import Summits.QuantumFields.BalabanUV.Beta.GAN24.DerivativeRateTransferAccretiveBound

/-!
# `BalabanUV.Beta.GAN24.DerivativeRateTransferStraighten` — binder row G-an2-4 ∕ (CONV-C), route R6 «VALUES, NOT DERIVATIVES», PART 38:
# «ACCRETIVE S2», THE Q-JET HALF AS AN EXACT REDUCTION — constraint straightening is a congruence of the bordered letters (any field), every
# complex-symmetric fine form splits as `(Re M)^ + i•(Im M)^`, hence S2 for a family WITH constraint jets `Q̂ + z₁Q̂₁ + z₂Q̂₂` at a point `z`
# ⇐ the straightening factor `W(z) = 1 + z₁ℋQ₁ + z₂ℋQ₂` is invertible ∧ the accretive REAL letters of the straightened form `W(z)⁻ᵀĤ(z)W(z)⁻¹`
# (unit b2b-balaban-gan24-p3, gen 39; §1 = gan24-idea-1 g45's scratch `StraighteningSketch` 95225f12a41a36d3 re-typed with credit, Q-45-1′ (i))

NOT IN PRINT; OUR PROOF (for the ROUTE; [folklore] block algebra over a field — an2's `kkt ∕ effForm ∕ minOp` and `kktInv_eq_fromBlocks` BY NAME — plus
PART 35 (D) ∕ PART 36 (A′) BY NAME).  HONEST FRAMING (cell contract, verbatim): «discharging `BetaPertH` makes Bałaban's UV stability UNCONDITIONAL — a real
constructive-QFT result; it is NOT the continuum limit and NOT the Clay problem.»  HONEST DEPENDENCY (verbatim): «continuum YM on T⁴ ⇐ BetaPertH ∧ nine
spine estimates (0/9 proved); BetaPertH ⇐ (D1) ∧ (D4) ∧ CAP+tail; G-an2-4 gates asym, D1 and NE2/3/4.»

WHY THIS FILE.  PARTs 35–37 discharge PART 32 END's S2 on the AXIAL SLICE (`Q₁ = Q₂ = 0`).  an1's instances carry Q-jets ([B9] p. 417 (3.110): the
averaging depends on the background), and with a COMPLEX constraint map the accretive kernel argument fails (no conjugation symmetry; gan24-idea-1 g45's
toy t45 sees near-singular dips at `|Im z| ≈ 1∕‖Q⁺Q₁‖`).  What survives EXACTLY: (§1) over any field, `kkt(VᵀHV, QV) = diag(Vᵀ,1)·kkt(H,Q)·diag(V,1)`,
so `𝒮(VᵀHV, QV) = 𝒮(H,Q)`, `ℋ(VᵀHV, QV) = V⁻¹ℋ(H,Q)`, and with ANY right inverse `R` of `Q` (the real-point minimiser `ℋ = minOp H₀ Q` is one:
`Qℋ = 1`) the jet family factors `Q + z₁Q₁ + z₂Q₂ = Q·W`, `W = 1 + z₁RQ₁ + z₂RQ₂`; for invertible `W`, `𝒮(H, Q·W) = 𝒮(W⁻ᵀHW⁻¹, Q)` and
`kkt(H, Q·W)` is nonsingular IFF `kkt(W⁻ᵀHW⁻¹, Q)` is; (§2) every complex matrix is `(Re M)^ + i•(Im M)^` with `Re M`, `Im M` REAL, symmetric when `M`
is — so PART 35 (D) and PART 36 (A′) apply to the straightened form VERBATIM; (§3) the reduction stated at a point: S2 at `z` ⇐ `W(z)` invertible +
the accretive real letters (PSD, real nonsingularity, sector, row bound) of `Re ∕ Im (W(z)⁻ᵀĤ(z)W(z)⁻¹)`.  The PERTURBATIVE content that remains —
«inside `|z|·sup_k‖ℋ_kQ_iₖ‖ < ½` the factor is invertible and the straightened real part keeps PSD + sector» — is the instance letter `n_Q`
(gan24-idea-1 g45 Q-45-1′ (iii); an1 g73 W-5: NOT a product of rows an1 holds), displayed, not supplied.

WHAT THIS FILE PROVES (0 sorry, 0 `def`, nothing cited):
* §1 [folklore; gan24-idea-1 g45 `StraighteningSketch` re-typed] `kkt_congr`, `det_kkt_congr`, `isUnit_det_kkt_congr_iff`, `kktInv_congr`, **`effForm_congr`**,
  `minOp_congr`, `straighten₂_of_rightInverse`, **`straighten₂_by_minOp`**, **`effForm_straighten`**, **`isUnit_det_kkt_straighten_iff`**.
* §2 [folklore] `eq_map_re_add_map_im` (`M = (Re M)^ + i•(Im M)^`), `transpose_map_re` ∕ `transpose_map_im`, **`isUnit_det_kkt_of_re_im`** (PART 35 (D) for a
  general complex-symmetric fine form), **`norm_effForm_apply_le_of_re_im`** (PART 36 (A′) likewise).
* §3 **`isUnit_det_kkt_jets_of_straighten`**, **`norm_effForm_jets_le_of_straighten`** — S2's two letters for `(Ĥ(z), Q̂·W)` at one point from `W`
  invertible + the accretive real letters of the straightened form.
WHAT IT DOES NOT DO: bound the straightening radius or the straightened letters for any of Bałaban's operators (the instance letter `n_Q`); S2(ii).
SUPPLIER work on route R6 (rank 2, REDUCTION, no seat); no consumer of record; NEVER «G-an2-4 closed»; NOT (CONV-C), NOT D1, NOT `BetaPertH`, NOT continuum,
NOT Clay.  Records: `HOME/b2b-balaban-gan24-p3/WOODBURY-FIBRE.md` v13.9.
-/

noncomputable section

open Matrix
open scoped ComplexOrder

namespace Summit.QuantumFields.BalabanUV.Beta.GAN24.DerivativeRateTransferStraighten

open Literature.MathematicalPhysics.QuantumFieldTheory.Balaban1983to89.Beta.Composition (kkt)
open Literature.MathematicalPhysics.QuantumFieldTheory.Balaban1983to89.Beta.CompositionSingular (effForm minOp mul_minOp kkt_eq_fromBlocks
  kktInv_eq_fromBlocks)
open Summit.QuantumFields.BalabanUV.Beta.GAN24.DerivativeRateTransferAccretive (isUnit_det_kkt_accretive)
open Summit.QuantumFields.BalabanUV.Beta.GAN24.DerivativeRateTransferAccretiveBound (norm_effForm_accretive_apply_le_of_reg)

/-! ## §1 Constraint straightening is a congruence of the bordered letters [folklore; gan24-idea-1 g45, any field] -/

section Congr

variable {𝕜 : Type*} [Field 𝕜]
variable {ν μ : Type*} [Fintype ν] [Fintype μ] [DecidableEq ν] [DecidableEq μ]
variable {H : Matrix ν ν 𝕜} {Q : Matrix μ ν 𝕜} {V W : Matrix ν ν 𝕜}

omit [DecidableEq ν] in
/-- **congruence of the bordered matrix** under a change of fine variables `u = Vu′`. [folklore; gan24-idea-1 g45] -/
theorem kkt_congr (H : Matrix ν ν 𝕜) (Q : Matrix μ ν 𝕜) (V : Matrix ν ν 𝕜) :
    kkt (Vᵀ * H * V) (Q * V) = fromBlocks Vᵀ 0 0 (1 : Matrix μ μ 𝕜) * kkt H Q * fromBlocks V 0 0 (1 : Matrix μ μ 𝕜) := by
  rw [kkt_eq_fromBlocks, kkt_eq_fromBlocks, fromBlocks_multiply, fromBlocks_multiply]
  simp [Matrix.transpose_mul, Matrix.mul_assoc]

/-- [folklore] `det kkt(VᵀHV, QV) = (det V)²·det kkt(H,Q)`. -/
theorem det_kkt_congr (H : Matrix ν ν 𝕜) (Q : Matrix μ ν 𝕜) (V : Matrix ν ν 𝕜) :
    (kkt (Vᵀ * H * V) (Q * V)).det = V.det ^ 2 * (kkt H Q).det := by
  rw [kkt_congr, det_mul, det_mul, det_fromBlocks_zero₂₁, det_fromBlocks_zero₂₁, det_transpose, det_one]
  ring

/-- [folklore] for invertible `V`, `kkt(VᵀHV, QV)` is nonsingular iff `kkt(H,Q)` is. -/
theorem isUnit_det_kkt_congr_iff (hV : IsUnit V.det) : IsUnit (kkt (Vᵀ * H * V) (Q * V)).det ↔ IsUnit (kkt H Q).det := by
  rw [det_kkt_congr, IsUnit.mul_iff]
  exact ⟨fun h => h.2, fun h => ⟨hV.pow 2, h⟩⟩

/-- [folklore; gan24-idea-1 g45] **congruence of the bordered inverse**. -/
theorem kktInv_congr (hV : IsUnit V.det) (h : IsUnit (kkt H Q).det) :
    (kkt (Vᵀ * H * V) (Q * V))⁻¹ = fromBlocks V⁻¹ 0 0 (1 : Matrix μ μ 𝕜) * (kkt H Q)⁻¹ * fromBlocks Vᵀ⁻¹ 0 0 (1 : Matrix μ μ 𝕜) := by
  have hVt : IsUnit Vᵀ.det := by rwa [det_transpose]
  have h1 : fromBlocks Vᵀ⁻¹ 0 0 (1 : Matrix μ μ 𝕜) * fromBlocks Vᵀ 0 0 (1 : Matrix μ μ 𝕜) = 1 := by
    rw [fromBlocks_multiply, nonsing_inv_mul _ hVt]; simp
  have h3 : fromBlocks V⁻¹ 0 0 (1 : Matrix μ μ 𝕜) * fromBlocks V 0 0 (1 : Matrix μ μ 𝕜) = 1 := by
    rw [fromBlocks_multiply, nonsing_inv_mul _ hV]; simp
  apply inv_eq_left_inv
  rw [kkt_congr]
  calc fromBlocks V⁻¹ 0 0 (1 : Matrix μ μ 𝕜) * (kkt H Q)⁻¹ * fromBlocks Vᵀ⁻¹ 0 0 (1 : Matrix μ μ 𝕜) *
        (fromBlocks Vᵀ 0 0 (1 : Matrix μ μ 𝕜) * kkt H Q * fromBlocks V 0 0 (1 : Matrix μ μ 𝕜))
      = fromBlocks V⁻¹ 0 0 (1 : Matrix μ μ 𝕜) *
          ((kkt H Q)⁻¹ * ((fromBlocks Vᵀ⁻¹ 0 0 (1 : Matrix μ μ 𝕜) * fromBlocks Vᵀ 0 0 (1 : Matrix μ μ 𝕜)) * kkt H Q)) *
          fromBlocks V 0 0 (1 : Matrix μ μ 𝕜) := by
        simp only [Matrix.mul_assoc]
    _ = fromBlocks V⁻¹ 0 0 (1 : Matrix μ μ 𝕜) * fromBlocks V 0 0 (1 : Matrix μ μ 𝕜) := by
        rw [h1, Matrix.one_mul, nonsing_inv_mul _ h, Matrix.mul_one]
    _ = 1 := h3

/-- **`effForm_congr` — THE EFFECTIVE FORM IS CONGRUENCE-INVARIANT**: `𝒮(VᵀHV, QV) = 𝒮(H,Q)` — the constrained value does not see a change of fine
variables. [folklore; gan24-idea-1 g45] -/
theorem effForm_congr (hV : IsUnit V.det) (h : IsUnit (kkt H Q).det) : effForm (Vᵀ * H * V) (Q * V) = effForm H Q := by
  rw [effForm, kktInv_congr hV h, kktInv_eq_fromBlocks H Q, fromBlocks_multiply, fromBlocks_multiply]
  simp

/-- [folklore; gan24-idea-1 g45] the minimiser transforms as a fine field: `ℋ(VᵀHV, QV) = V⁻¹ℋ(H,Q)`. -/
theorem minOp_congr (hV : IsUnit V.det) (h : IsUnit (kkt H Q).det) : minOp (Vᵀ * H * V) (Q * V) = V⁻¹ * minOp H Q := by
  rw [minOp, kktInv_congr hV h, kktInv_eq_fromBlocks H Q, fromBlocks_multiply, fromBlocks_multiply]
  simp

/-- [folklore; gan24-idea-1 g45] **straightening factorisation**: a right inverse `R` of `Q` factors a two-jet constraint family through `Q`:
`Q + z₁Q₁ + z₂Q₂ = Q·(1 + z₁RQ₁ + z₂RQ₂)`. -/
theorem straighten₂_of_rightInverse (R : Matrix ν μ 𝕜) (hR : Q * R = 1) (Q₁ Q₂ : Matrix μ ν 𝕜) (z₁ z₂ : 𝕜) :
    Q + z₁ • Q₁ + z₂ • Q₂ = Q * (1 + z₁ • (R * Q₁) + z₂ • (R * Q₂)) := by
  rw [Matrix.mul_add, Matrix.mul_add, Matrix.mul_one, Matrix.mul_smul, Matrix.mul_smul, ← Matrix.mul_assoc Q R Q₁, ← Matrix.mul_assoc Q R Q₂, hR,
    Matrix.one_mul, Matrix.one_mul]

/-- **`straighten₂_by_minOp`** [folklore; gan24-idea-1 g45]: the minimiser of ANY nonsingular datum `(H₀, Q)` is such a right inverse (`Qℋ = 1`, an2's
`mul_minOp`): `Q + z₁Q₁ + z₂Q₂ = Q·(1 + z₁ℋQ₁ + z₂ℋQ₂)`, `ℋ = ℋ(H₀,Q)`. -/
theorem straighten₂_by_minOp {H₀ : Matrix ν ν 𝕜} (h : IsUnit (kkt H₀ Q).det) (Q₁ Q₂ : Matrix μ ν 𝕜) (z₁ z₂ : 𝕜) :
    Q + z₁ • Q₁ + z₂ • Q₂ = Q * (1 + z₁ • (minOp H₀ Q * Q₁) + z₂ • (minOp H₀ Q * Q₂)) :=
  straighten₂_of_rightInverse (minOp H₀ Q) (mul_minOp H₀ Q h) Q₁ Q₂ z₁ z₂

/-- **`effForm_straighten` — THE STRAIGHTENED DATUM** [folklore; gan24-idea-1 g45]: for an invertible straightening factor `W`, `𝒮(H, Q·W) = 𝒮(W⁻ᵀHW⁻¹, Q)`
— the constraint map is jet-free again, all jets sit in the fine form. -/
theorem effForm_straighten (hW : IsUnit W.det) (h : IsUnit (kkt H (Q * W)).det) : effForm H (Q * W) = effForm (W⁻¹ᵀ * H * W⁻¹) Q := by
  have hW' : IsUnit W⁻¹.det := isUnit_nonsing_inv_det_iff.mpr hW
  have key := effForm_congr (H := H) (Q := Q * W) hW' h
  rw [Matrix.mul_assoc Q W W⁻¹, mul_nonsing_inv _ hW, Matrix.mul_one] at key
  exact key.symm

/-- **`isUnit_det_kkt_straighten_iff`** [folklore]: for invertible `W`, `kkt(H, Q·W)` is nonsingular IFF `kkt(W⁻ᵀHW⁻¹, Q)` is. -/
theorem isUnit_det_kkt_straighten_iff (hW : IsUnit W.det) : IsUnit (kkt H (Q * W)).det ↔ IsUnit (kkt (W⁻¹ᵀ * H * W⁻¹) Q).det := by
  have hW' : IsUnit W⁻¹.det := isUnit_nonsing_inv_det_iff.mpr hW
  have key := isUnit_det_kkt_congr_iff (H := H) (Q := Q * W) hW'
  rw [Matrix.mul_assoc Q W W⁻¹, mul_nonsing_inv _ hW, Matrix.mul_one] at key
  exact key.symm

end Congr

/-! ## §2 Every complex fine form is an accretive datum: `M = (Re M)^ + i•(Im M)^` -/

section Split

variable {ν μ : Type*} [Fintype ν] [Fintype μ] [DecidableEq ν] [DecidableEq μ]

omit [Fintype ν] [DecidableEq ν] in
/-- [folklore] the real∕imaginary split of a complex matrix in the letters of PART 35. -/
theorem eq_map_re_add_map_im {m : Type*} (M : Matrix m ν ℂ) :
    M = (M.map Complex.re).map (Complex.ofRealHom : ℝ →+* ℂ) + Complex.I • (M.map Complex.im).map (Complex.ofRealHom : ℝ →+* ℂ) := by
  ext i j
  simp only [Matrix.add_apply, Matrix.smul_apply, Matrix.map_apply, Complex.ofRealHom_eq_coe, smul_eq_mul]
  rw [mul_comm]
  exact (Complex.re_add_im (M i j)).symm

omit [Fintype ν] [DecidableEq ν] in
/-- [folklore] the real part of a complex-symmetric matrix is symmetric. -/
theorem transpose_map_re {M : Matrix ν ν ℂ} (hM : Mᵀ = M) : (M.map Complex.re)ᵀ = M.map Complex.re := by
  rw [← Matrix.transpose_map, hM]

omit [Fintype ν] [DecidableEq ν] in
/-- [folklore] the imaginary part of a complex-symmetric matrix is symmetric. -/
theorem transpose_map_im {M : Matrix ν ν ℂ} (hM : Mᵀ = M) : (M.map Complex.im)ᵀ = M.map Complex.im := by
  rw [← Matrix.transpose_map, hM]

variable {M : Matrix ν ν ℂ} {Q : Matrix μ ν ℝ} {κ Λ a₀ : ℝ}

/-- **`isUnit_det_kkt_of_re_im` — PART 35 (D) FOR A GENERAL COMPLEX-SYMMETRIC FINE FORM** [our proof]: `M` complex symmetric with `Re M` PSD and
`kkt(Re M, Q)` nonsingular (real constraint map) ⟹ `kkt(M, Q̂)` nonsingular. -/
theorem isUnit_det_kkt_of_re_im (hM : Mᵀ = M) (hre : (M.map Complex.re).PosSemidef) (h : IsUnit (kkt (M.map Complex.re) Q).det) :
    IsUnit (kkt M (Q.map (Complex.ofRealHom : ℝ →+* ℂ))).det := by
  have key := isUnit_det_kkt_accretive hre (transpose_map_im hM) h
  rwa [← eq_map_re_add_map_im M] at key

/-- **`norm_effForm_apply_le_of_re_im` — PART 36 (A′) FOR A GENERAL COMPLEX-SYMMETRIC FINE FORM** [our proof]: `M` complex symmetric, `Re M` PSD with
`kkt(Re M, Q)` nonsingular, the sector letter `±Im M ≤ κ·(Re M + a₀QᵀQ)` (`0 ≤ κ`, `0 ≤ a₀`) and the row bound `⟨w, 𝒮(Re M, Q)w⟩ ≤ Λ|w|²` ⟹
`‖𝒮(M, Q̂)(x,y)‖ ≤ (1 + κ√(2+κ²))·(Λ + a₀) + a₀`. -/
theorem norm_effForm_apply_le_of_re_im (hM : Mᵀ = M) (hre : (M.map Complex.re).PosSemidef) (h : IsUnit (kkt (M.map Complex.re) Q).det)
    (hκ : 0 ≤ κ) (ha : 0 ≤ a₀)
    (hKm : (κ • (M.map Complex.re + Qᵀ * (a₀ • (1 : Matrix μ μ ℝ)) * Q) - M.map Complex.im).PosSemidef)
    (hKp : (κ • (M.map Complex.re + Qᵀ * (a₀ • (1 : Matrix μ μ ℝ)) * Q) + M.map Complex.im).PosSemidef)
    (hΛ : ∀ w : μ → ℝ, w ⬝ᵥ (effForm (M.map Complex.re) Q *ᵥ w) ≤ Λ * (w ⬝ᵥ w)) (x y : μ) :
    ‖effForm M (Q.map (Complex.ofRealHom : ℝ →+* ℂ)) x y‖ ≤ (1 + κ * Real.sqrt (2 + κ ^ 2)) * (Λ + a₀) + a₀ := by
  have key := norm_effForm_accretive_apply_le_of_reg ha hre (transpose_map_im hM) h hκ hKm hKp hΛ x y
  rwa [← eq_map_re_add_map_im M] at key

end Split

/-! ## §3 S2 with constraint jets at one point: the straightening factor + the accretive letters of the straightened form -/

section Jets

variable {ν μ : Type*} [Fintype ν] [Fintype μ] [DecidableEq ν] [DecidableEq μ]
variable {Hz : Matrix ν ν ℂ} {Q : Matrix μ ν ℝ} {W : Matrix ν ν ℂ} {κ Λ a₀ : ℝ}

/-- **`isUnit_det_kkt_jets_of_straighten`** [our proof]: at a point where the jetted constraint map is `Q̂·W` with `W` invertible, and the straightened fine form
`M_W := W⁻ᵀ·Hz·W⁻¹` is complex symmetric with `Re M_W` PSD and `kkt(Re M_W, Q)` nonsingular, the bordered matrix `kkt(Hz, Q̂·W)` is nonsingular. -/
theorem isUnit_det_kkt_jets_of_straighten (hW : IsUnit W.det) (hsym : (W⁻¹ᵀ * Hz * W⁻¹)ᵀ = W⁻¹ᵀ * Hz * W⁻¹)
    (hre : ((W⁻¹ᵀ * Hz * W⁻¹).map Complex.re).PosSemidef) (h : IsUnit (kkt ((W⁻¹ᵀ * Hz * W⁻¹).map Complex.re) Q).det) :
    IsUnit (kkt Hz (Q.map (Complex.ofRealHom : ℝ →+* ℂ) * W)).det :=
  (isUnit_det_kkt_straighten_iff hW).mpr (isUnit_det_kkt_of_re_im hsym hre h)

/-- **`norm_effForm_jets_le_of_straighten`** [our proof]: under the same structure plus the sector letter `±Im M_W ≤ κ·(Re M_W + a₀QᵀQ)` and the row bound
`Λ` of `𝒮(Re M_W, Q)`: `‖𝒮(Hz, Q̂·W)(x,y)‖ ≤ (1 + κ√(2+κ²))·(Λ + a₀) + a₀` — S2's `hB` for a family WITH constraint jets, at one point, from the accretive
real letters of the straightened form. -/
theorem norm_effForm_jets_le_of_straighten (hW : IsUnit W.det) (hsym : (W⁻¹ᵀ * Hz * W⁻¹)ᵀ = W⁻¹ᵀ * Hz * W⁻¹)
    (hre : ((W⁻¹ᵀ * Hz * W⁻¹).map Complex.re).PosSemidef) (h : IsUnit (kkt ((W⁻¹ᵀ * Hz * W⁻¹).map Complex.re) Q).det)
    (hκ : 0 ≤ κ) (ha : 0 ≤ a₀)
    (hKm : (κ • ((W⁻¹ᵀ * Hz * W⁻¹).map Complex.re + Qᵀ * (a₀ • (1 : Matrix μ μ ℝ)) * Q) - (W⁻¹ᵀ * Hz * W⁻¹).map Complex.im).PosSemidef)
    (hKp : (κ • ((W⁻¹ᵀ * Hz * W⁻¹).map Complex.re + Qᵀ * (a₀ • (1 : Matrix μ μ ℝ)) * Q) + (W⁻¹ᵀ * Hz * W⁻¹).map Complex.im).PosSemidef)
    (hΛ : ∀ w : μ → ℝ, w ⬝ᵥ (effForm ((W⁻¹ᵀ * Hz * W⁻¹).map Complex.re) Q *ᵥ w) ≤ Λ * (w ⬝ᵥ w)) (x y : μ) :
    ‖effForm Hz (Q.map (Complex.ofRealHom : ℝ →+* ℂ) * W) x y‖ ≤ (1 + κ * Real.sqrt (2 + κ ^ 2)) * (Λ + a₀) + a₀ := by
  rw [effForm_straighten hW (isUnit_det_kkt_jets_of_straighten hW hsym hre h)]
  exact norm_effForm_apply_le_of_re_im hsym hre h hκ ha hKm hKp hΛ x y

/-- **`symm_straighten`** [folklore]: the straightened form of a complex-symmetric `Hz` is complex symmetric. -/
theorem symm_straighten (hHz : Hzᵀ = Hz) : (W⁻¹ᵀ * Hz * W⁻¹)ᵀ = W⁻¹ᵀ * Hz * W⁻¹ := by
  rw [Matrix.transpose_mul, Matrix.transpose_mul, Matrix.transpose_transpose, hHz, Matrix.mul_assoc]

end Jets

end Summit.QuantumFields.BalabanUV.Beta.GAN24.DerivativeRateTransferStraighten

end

[How to complete this task]
When you reach the line containing "(gan24-idea-1 g45 Q-45-1′" in the data above, start copying exactly, and stop after the line containing "kktInv_eq_fromBlocks)".

[Task response]
(gan24-idea-1 g45 Q-45-1′ (iii); an1 g73 W-5: NOT a product of rows an1 holds), displayed, not supplied.

WHAT THIS FILE PROVES (0 sorry, 0 `def`, nothing cited):
* §1 [folklore; gan24-idea-1 g45 `StraighteningSketch` re-typed] `kkt_congr`, `det_kkt_congr`, `isUnit_det_kkt_congr_iff`, `kktInv_congr`, **`effForm_congr`**,
  `minOp_congr`, `straighten₂_of_rightInverse`, **`straighten₂_by_minOp`**, **`effForm_straighten`**, **`isUnit_det_kkt_straighten_iff`**.
* §2 [folklore] `eq_map_re_add_map_im` (`M = (Re M)^ + i•(Im M)^`), `transpose_map_re` ∕ `transpose_map_im`, **`isUnit_det_kkt_of_re_im`** (PART 35 (D) for a
  general complex-symmetric fine form), **`norm_effForm_apply_le_of_re_im`** (PART 36 (A′) likewise).
* §3 **`isUnit_det_kkt_jets_of_straighten`**, **`norm_effForm_jets_le_of_straighten`** — S2's two letters for `(Ĥ(z), Q̂·W)` at one point from `W`
  invertible + the accretive real letters of the straightened form.
WHAT IT DOES NOT DO: bound the straightening radius or the straightened letters for any of Bałaban's operators (the instance letter `n_Q`); S2(ii).
SUPPLIER work on route R6 (rank 2, REDUCTION, no seat); no consumer of record; NEVER «G-an2-4 closed»; NOT (CONV-C), NOT D1, NOT `BetaPertH`, NOT continuum,
NOT Clay.  Records: `HOME/b2b-balaban-gan24-p3/WOODBURY-FIBRE.md` v13.9.
-/

noncomputable section

open Matrix
open scoped ComplexOrder

namespace Summit.QuantumFields.BalabanUV.Beta.GAN24.DerivativeRateTransferStraighten

open Literature.MathematicalPhysics.QuantumFieldTheory.Balaban1983to89.Beta.Composition (kkt)
open Literature.MathematicalPhysics.QuantumFieldTheory.Balaban1983to89.Beta.CompositionSingular (effForm minOp mul_minOp kkt_eq_fromBlocks
  kktInv_eq_fromBlocks)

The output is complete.